Брата сразу на третий день войны взяли в плен. Мать спросила, почему нету писем, ей сообщили, что он пропал без вести. Потом, после войны, когда я начал интересоваться судьбой брата, мне сообщили, что на третий день войны он попал в плен. 24 июня их забрали в плен, до января он пробыл в лагере, а в январе умер. Я писал в ГДР и спросил, от чего там умирали военнопленные? Ну, отчего – от болезней, от плохого питания, питались брюквой, больше ничего не было. Все это было отражено в ответе на мой запрос о судьбе брата. Там написали, что такого-то числа освободили Шталах, и там приказ, номер, обнаружили, что Осадчий умер. А раз умер, значит, что он не служил немцам. Мы не знали, что он умер, мы знали, что пропал без вести. В восьмидесятые я только узнал.
У нас к концу войны Осадчих не осталось. Как началась война, дядьку моего крестного забрали, семья была четверо детей, детей тетки разобрали и увезли туда, где они жили, а жили они в Средней Азии. Деда посадили, бабушка тоже туда уехала, остальные сразу жили в других местах.
Как учились
Наша школа, четвертая, сейчас ее уже нету, она была деревянная и наверху одна комнатка была, второй этаж. И сразу нашу школу закрыли, там разместилась казарма. Мы туда если приходили, то видели, что мужики там военную форму примеряют, шагистикой занимаются на плацу. Тогда четвертая школа стояла на Алейском, а до самого Рубцовского площадь была абсолютно пустая. И вот я помню, учились мы в школе с печным отоплением, и в большие морозы там не всегда было тепло. Шестой класс, мы уже считали себя взрослыми, потому что седьмой был уже выпускной. А так как у нас радио в доме нашем не было, я не знал, какой мороз на улице, можно ли идти в школу, я всегда приходил туда, нас из двух классов собиралось человек шестнадцать. И вот мы в самый теплый класс, в нем было меньше окон – два окна всего было, а в остальных классах окна были прям во всю стену и было холодно. А в этом классе все равно чернила замерзали, мы сидели в пальто, ну какие там занятия. Писали на газетах, книги какие-нибудь ненужные использовали, какие-нибудь технические, которые нам были непонятны, дома находили, у кого что попадалось под руку.

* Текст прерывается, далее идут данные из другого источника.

import Literature.Probability.Percolation.FullPlaneCNL
import Literature.Probability.Percolation.CLE6Proofs
import Literature.Probability.LatticeModels.TriangularLatticeProofs
import HarnessLib

/-!
# Full-plane CNL laws: locality of `d_CN` and the domain form of `IsFullPlaneCNLLaw`

Companion (proofs only: no definitions, no named facts) to `FullPlaneCNL.lean`, whose named fact
`exists_isFullPlaneCNLLaw` (F. Camia, C. M. Newman, Comm. Math. Phys. 268 (2006), Thms 1 and 6:
existence of the full-plane Continuum Nonsimple Loop law, rendered in DKKMO's coupling distance
`d_CN`) is the eventual target. This file proves the first step of the printed proof of Thm 6
(CMP 268, §6, "Proof of Theorem 6", first paragraph: couple the configurations in `𝔻_R ⊂ 𝔻_{R'}`
so that they agree on `𝔻_R`; then "the boundaries [...] contained inside `D` are identical for
all small enough `δ`", so the laws seen inside `D` do not depend on `R`) in the tree's encoding:

* `LoopConfig.isClose_congr_left` — **locality of the printed relation `d_CN(F, F') ≤ ε`**
  (DKKMO, arXiv:2012.11672v2, §1.2): it only depends on the members of `F` lying in the window
  `B(0, 1/ε + ε)` (a partner of a loop inside `B(0, 1/ε)` at `d`-distance `≤ ε` lies inside
  `B(0, 1/ε + ε)`, `UnbasedLoop.range_subset_ball_of_udist_le`).
* `isSiteInterfaceLoop_inter_triMeshVertices_iff`, `mem_siteLoopConfig_inter_iff` — **whole-plane
  versus restricted configuration**: an interface loop drawn at mesh `δ` inside `B(0, r)` only
  reads sites whose mesh points lie in `B(0, r + δ)` (the open site on the left and the closed
  site on the right of each dart are within `δ` of a vertex of the polygon,
  `hexCenter_triEdgeFaces_mem_closedBall`, `triEdgeFaces_symm_holds`), so for `Ω ⊇ B(0, r + δ)`
  the typed loops inside `B(0, r)` of `ω` and of the restricted configuration
  `ω ∩ triMeshVertices Ω δ` of `CLE6.lean` (sites outside `Ω` closed: the closed boundary
  condition of `triLoopCollection`) coincide.
* `isClose_siteLoopConfig_inter_iff` — hence `d_CN(siteLoopConfig δ ω, F') ≤ ε` is unchanged when
  `ω` is restricted to any `Ω ⊇ B(0, 1/ε + ε + δ)`;
* `isFullPlaneCNLLaw_iff_inter` — **domain form of `IsFullPlaneCNLLaw`**: the law of `X` is a
  full-plane CNL law iff for every `ε > 0`, for all small `δ > 0`, the critical site configuration
  *restricted to the disc* `B(0, 1/ε + ε + 1)` couples to `X` with `d_CN ≤ ε` off an event of
  probability `< ε`. This is the interface through which the domain scaling limit
  (`exists_isCNLFamily_tendsto`, `CLE6.lean`) enters the full-plane statement.

Not here: the fact `exists_isFullPlaneCNLLaw` itself (it needs the Camia–Newman scaling limit in
domains, the thermodynamic limit with Kolmogorov's extension theorem, a typed (orientation)
transfer and a coupling form of weak convergence; see the module docstring of `FullPlaneCNL.lean`).

## References

* F. Camia, C. M. Newman, Comm. Math. Phys. 268 (2006) 1–38, §6, proof of Thm 6
  [CamiaNewman2006].
* H. Duminil-Copin, K. K. Kozlowski, D. Krachun, I. Manolescu, M. Oulamara, arXiv:2012.11672v2,
  §1.2, eq. (1)–(2) [arXiv201211672v2].
-/

noncomputable section

open Set Filter MeasureTheory Metric
open scoped Topology ENNReal unitInterval

namespace Literature.Probability.Percolation

open LatticeModels RandomPlanarGeometry

/-! ### Locality of `d_CN ≤ ε` in the first configuration -/

/-- One-sided form of `LoopConfig.isClose_congr_left`. [cite: arXiv201211672v2, §1.2] -/
theorem _root_.Literature.Probability.RandomPlanarGeometry.LoopConfig.IsClose.of_forall_mem_iff
    {E : Type*} [NormedAddCommGroup E] {ε : ℝ} (hε : 0 ≤ ε) {c₁ c₂ c' : LoopConfig E}
    (h : ∀ (i : Fin 2) (u : UnbasedLoop E), u.range ⊆ ball (0 : E) (1 / ε + ε) →
      (u ∈ c₁.F i ↔ u ∈ c₂.F i))
    (hc : LoopConfig.IsClose ε c₁ c') : LoopConfig.IsClose ε c₂ c' := by
  have hball : ball (0 : E) (1 / ε) ⊆ ball 0 (1 / ε + ε) :=
    ball_subset_ball (le_add_of_nonneg_right hε)
  intro i
  refine ⟨fun u hu hr ↦ (hc i).1 u ((h i u (hr.trans hball)).2 hu) hr, fun u' hu' hr ↦ ?_⟩
  obtain ⟨u, hu, hd⟩ := (hc i).2 u' hu' hr
  exact ⟨u, (h i u (UnbasedLoop.range_subset_ball_of_udist_le hr hd)).1 hu, hd⟩

/-- **Locality of the printed relation `d_CN(F, F') ≤ ε`** (DKKMO, arXiv:2012.11672v2, §1.2) in
its first argument: if two configurations `F₁`, `F₂` have the same members of each type inside the
window `B(0, 1/ε + ε)`, then `d_CN(F₁, F') ≤ ε ↔ d_CN(F₂, F') ≤ ε`. Indeed the relation quantifies
over the members of `F` inside `B(0, 1/ε)` and over the partners in `F` of members of `F'` inside
`B(0, 1/ε)`, which lie inside `B(0, 1/ε + ε)` (`UnbasedLoop.range_subset_ball_of_udist_le`).
[cite: arXiv201211672v2, §1.2] -/
theorem _root_.Literature.Probability.RandomPlanarGeometry.LoopConfig.isClose_congr_left
    {E : Type*} [NormedAddCommGroup E] {ε : ℝ} (hε : 0 ≤ ε) {c₁ c₂ c' : LoopConfig E}
    (h : ∀ (i : Fin 2) (u : UnbasedLoop E), u.range ⊆ ball (0 : E) (1 / ε + ε) →
      (u ∈ c₁.F i ↔ u ∈ c₂.F i)) :
    LoopConfig.IsClose ε c₁ c' ↔ LoopConfig.IsClose ε c₂ c' :=
  ⟨LoopConfig.IsClose.of_forall_mem_iff hε h,
    LoopConfig.IsClose.of_forall_mem_iff hε fun i u hu ↦ (h i u hu).symm⟩

/-! ### Whole-plane versus restricted configuration: interface loops inside a ball -/

/-- The trace of the unbased loop of a closed honeycomb walk drawn at mesh `δ` is the trace of its
polyline (definitional bookkeeping). [folklore] -/
theorem range_mk_siteLoopCurve (δ : ℝ) {f : HexVertex} (γ : hexGraph.Walk f f) :
    (UnbasedLoop.mk (BasedLoop.mk (siteLoopCurve δ γ) (isLoop_siteLoopCurve δ γ))).range =
      Set.range (γ.toCurve fun v ↦ (δ : ℂ) * hexCenter v) :=
  rfl

/-- The sites read by a dart of an interface loop are close to the loop: if the polyline of `γ` at
mesh `δ ≥ 0` lies in `B(0, r)` and `e = (x, y)` is a dart of `𝕋` whose left and right faces are
the head and the tail of a dart of `γ`, then the mesh points `δ x`, `δ y` lie in `B(0, r + δ)`
(both faces have `x` and `y` as vertices, so their centres are within `δ` of `δ x` and `δ y`:
`hexCenter_triEdgeFaces_mem_closedBall`, `triEdgeFaces_symm_holds`) (Camia–Newman 2006, §4: the
boundary of a cluster runs along the edges of its hexagons). [cite: CamiaNewman2006, §4] -/
theorem triMeshPoint_mem_ball_of_mem_darts {δ r : ℝ} (hδ : 0 ≤ δ) {f : HexVertex}
    {γ : hexGraph.Walk f f} (hr : Set.range (γ.toCurve fun v ↦ (δ : ℂ) * hexCenter v) ⊆ ball (0 : ℂ) r)
    {d : hexGraph.Dart} (hd : d ∈ γ.darts) {e : triGraph.Dart} (he : triEdgeFaces e = (d.snd, d.fst)) :
    triMeshPoint δ e.fst ∈ ball (0 : ℂ) (r + δ) ∧ triMeshPoint δ e.snd ∈ ball (0 : ℂ) (r + δ) := by
  have hc : (δ : ℂ) * hexCenter d.fst ∈ ball (0 : ℂ) r :=
    hr (SimpleGraph.Walk.mem_range_toCurve _ γ (γ.dart_fst_mem_support_of_mem_darts hd))
  rw [mem_ball_zero_iff] at hc
  have key : ∀ {p : ℂ}, (δ : ℂ) * hexCenter d.fst ∈ closedBall p δ → p ∈ ball (0 : ℂ) (r + δ) := by
    intro p hp
    rw [mem_closedBall, dist_comm, dist_eq_norm] at hp
    rw [mem_ball_zero_iff]
    calc ‖p‖ = ‖p - δ * hexCenter d.fst + δ * hexCenter d.fst‖ := by rw [sub_add_cancel]
      _ ≤ ‖p - δ * hexCenter d.fst‖ + ‖(δ : ℂ) * hexCenter d.fst‖ := norm_add_le _ _
      _ < δ + r := add_lt_add_of_le_of_lt hp hc
      _ = r + δ := add_comm _ _
  constructor
  · have h2 := (hexCenter_triEdgeFaces_mem_closedBall hδ e).2
    rw [he] at h2
    exact key h2
  · have hs : triEdgeFaces e.symm = (d.fst, d.snd) := by
      rw [triEdgeFaces_symm_holds e, he, Prod.swap_prod_mk]
    have h1 := (hexCenter_triEdgeFaces_mem_closedBall hδ e.symm).1
    rw [hs] at h1
    exact key h1

/-- **Interface loops inside a ball do not see the boundary condition** (Camia–Newman 2006, §6,
proof of Thm 6: configurations coupled to agree on `𝔻_R` have identical boundaries inside
`D ⊂ 𝔻_R`). If the polyline of the closed honeycomb walk `γ` at mesh `δ ≥ 0` lies in `B(0, r)`
and `Ω ⊇ B(0, r + δ)`, then `γ` is an interface loop of the restricted configuration
`ω ∩ triMeshVertices Ω δ` (all sites with mesh point outside `Ω` closed) iff it is an interface
loop of `ω`: every site read by `γ` has its mesh point in `B(0, r + δ) ⊆ Ω`
(`triMeshPoint_mem_ball_of_mem_darts`). [cite: CamiaNewman2006, §6 (proof of Thm 6)] -/
theorem isSiteInterfaceLoop_inter_triMeshVertices_iff {Ω : Set ℂ} {δ r : ℝ} (hδ : 0 ≤ δ)
    (hΩ : ball (0 : ℂ) (r + δ) ⊆ Ω) {ω : SiteConfig (Site 2)} {f : HexVertex}
    {γ : hexGraph.Walk f f} (hr : Set.range (γ.toCurve fun v ↦ (δ : ℂ) * hexCenter v) ⊆ ball (0 : ℂ) r) :
    IsSiteInterfaceLoop (ω ∩ triMeshVertices Ω δ) γ ↔ IsSiteInterfaceLoop ω γ := by
  unfold IsSiteInterfaceLoop
  refine and_congr_right fun _ ↦ forall₂_congr fun d hd ↦ exists_congr fun e ↦
    and_congr_right fun he ↦ ?_
  obtain ⟨h1, h2⟩ := triMeshPoint_mem_ball_of_mem_darts hδ hr hd he
  have m1 : e.fst ∈ triMeshVertices Ω δ := mem_triMeshVertices_iff.2 (hΩ h1)
  have m2 : e.snd ∈ triMeshVertices Ω δ := mem_triMeshVertices_iff.2 (hΩ h2)
  simp only [Set.mem_inter_iff, m1, m2, and_true]

/-- **Typed loops inside a ball do not see the boundary condition**: for `δ ≥ 0` and
`Ω ⊇ B(0, r + δ)`, an unbased loop with trace in `B(0, r)` is a member of type `i` of the typed
configuration `siteLoopConfig δ (ω ∩ triMeshVertices Ω δ)` of the restricted configuration iff it
is a member of type `i` of `siteLoopConfig δ ω` (Camia–Newman 2006, §6, proof of Thm 6, first
step, in the typed encoding of DKKMO §1.2). [cite: CamiaNewman2006, §6 (proof of Thm 6)] -/
theorem mem_siteLoopConfig_inter_iff {Ω : Set ℂ} {δ r : ℝ} (hδ : 0 ≤ δ)
    (hΩ : ball (0 : ℂ) (r + δ) ⊆ Ω) {ω : SiteConfig (Site 2)} {i : Fin 2} {u : UnbasedLoop ℂ}
    (hu : u.range ⊆ ball (0 : ℂ) r) :
    u ∈ (siteLoopConfig δ (ω ∩ triMeshVertices Ω δ)).F i ↔ u ∈ (siteLoopConfig δ ω).F i := by
  simp only [mem_siteLoopConfig_iff]
  refine exists₂_congr fun v γ ↦ ⟨?_, ?_⟩
  · rintro ⟨h, ht, rfl⟩
    rw [range_mk_siteLoopCurve] at hu
    exact ⟨(isSiteInterfaceLoop_inter_triMeshVertices_iff hδ hΩ hu).1 h, ht, rfl⟩
  · rintro ⟨h, ht, rfl⟩
    rw [range_mk_siteLoopCurve] at hu
    exact ⟨(isSiteInterfaceLoop_inter_triMeshVertices_iff hδ hΩ hu).2 h, ht, rfl⟩

/-- **`d_CN(siteLoopConfig δ ω, F') ≤ ε` does not see the boundary condition outside
`B(0, 1/ε + ε + δ)`**: for `δ, ε ≥ 0` and `Ω ⊇ B(0, 1/ε + ε + δ)`, the typed loop configuration
of the restricted configuration `ω ∩ triMeshVertices Ω δ` is `ε`-close to `F'` iff that of `ω` is
(`LoopConfig.isClose_congr_left` with `mem_siteLoopConfig_inter_iff`). This is the first step of
the proof of Camia–Newman's Thm 6 (CMP 268 (2006), §6) in DKKMO's metric. [cite: CamiaNewman2006, §6 (proof of Thm 6)] -/
theorem isClose_siteLoopConfig_inter_iff {Ω : Set ℂ} {δ ε : ℝ} (hδ : 0 ≤ δ) (hε : 0 ≤ ε)
    (hΩ : ball (0 : ℂ) (1 / ε + ε + δ) ⊆ Ω) (ω : SiteConfig (Site 2)) (c' : LoopConfig ℂ) :
    LoopConfig.IsClose ε (siteLoopConfig δ (ω ∩ triMeshVertices Ω δ)) c' ↔
      LoopConfig.IsClose ε (siteLoopConfig δ ω) c' :=
  LoopConfig.isClose_congr_left hε fun _ _ hu ↦ mem_siteLoopConfig_inter_iff hδ hΩ hu

/-- The exceptional events `{d_CN > ε}` against the whole-plane configuration at mesh
`δ ∈ [0, 1]` and against its restriction to the disc `B(0, 1/ε + ε + 1)` coincide
(`isClose_siteLoopConfig_inter_iff`). [cite: CamiaNewman2006, §6 (proof of Thm 6)] -/
theorem setOf_not_isClose_siteLoopConfig_inter_eq {Ω' : Type*} (X : Ω' → LoopConfig ℂ) {δ ε : ℝ}
    (hδ : 0 ≤ δ) (hδ₁ : δ ≤ 1) (hε : 0 ≤ ε) :
    {p : SiteConfig (Site 2) × Ω' | ¬ LoopConfig.IsClose ε
        (siteLoopConfig δ (p.1 ∩ triMeshVertices (ball (0 : ℂ) (1 / ε + ε + 1)) δ)) (X p.2)} =
      {p | ¬ LoopConfig.IsClose ε (siteLoopConfig δ p.1) (X p.2)} :=
  Set.ext fun p ↦ not_congr (isClose_siteLoopConfig_inter_iff hδ hε
    (ball_subset_ball (by linarith)) p.1 (X p.2))

/-! ### The domain form of `IsFullPlaneCNLLaw` -/

/-- **Domain form of "the law of `X` is a full-plane CNL law"** (Camia–Newman 2006, Thm 6 and
its proof, §6: the plane process is determined by, and constructed from, the processes in large
discs). `IsFullPlaneCNLLaw μ X` holds iff for every `ε > 0`, for all small `δ > 0`, there is a
coupling `P` of `P_{1/2}` and `μ` under which the typed loop configuration of the critical site
configuration **restricted to the disc `B(0, 1/ε + ε + 1)`** (sites outside closed, as in
`triLoopCollection`) fails to be `ε`-close to `X` with probability `< ε`. (`→`: a coupling with
`P[d_CN > ε] < ε` exists as soon as `d_CN < ε`, `LoopConfig.exists_coupling_of_cnLawEDist_lt`, and
the exceptional event is unchanged by the restriction for `δ ≤ 1`,
`setOf_not_isClose_siteLoopConfig_inter_eq`; `←`: `LoopConfig.cnLawEDist_le_of_coupling`.)
[cite: CamiaNewman2006, Thm 6] -/
theorem isFullPlaneCNLLaw_iff_inter {Ω' : Type*} [MeasurableSpace Ω'] {μ : Measure Ω'}
    {X : Ω' → LoopConfig ℂ} :
    IsFullPlaneCNLLaw μ X ↔ ∀ ε : ℝ, 0 < ε → ∀ᶠ δ in 𝓝[>] (0 : ℝ),
      ∃ P : Measure (SiteConfig (Site 2) × Ω'), P.map Prod.fst = triSitePercolation half ∧
        P.map Prod.snd = μ ∧
          P {p | ¬ LoopConfig.IsClose ε
            (siteLoopConfig δ (p.1 ∩ triMeshVertices (ball (0 : ℂ) (1 / ε + ε + 1)) δ)) (X p.2)} <
              ENNReal.ofReal ε := by
  have hev : ∀ᶠ δ in 𝓝[>] (0 : ℝ), δ ∈ Ioc (0 : ℝ) 1 := Ioc_mem_nhdsGT zero_lt_one
  constructor
  · intro h ε hε
    have hlt : ∀ᶠ δ in 𝓝[>] (0 : ℝ), LoopConfig.cnLawEDist (triSitePercolation half)
        (siteLoopConfig δ) μ X < ENNReal.ofReal ε := h (Iio_mem_nhds (ENNReal.ofReal_pos.2 hε))
    filter_upwards [hlt, hev] with δ hδ hδ'
    obtain ⟨P, h₁, h₂, hP⟩ := LoopConfig.exists_coupling_of_cnLawEDist_lt hδ
    refine ⟨P, h₁, h₂, ?_⟩
    rwa [setOf_not_isClose_siteLoopConfig_inter_eq X hδ'.1.le hδ'.2 hε.le]
  · intro h
    rw [IsFullPlaneCNLLaw, ENNReal.tendsto_nhds_zero]
    intro ε hε
    rcases eq_or_ne ε ⊤ with rfl | hε'
    · exact Eventually.of_forall fun _ ↦ le_top
    · have hr : 0 < ε.toReal := ENNReal.toReal_pos hε.ne' hε'
      filter_upwards [h ε.toReal hr, hev] with δ hδ hδ'
      obtain ⟨P, h₁, h₂, hP⟩ := hδ
      rw [setOf_not_isClose_siteLoopConfig_inter_eq X hδ'.1.le hδ'.2 hr.le] at hP
      rw [← ENNReal.ofReal_toReal hε']
      exact LoopConfig.cnLawEDist_le_of_coupling hr P h₁ h₂ hP

end Literature.Probability.Percolation

end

Нас из той школы, конечно, сразу перевели, и мы то в Кировской школе, а еще одна школа была, где мы учились, это рядом с Книгоцентром, это по диагонали от Драмтеатра здание. В том Книгоцентре моя мать работала, и я после школы шел туда, делал уроки, те кто там рядом находились, следили за мной. Там книги продавали, я помню там была большая очередь, когда была выпущена «История ВКП(б)». Ее ждали долго.
Я, помню, в школе брал книги. Первая моя книга была «Пакет». Это как красноармеец везет пакет, а его белые захватывают, он попадает в плен, и старается этот пакет проглотить. Печать попала, он ее выплюнул… Потом, постарше, я уже помню, что городская библиотека была на втором этаже Драмтеатра. Я даже пользовался тем, что захожу туда в библиотеку перед началом спектакля, там сижу, а потом оттуда спускаюсь вниз и выгляну, контролер на дверях отвернулась, и я взял – шнырь, и сел.
Учились мы в третью смену, это значит мы в пять часов шли на занятия, а где-то в восемь-девять, а то и в десять обратно. Вечером вернуться домой – освещения никакого, особенно когда грязь, идешь в полнейшей темноте. Я в калошах ходил, калоши терял, потом искал в грязи их. Вся наша школа была на третьей смене.
Как работали
Во время войны нас к работе не привлекали. Вот уже ближе к концу войны, где-то в 1943 году уже было такое, что посылали в колхоз Двадцатипятитысячников, по Сельмашскому переезду туда. До войны там работал мой крестный отец, дядя, Осадчий Николай. Его фамилия на мемориале отмечена.
Питание
По-всякому питались. Началось с того, что начали составлять списки. Каждая организация в каком-то магазине была прикреплена, но это пока до них дошло, за это время у нас на базаре появились поляки, которые бежали от немцев. И вот мы смотрим на них, а они цивилизованные люди, одеты красиво, хорошо, наши-то плохенько одевались. А они, значит, в сапогах, и одежда не какие-нибудь там лохмотья, как у нас была, и мы так считали: «О, барин идет, барин!» Мы таких не видели.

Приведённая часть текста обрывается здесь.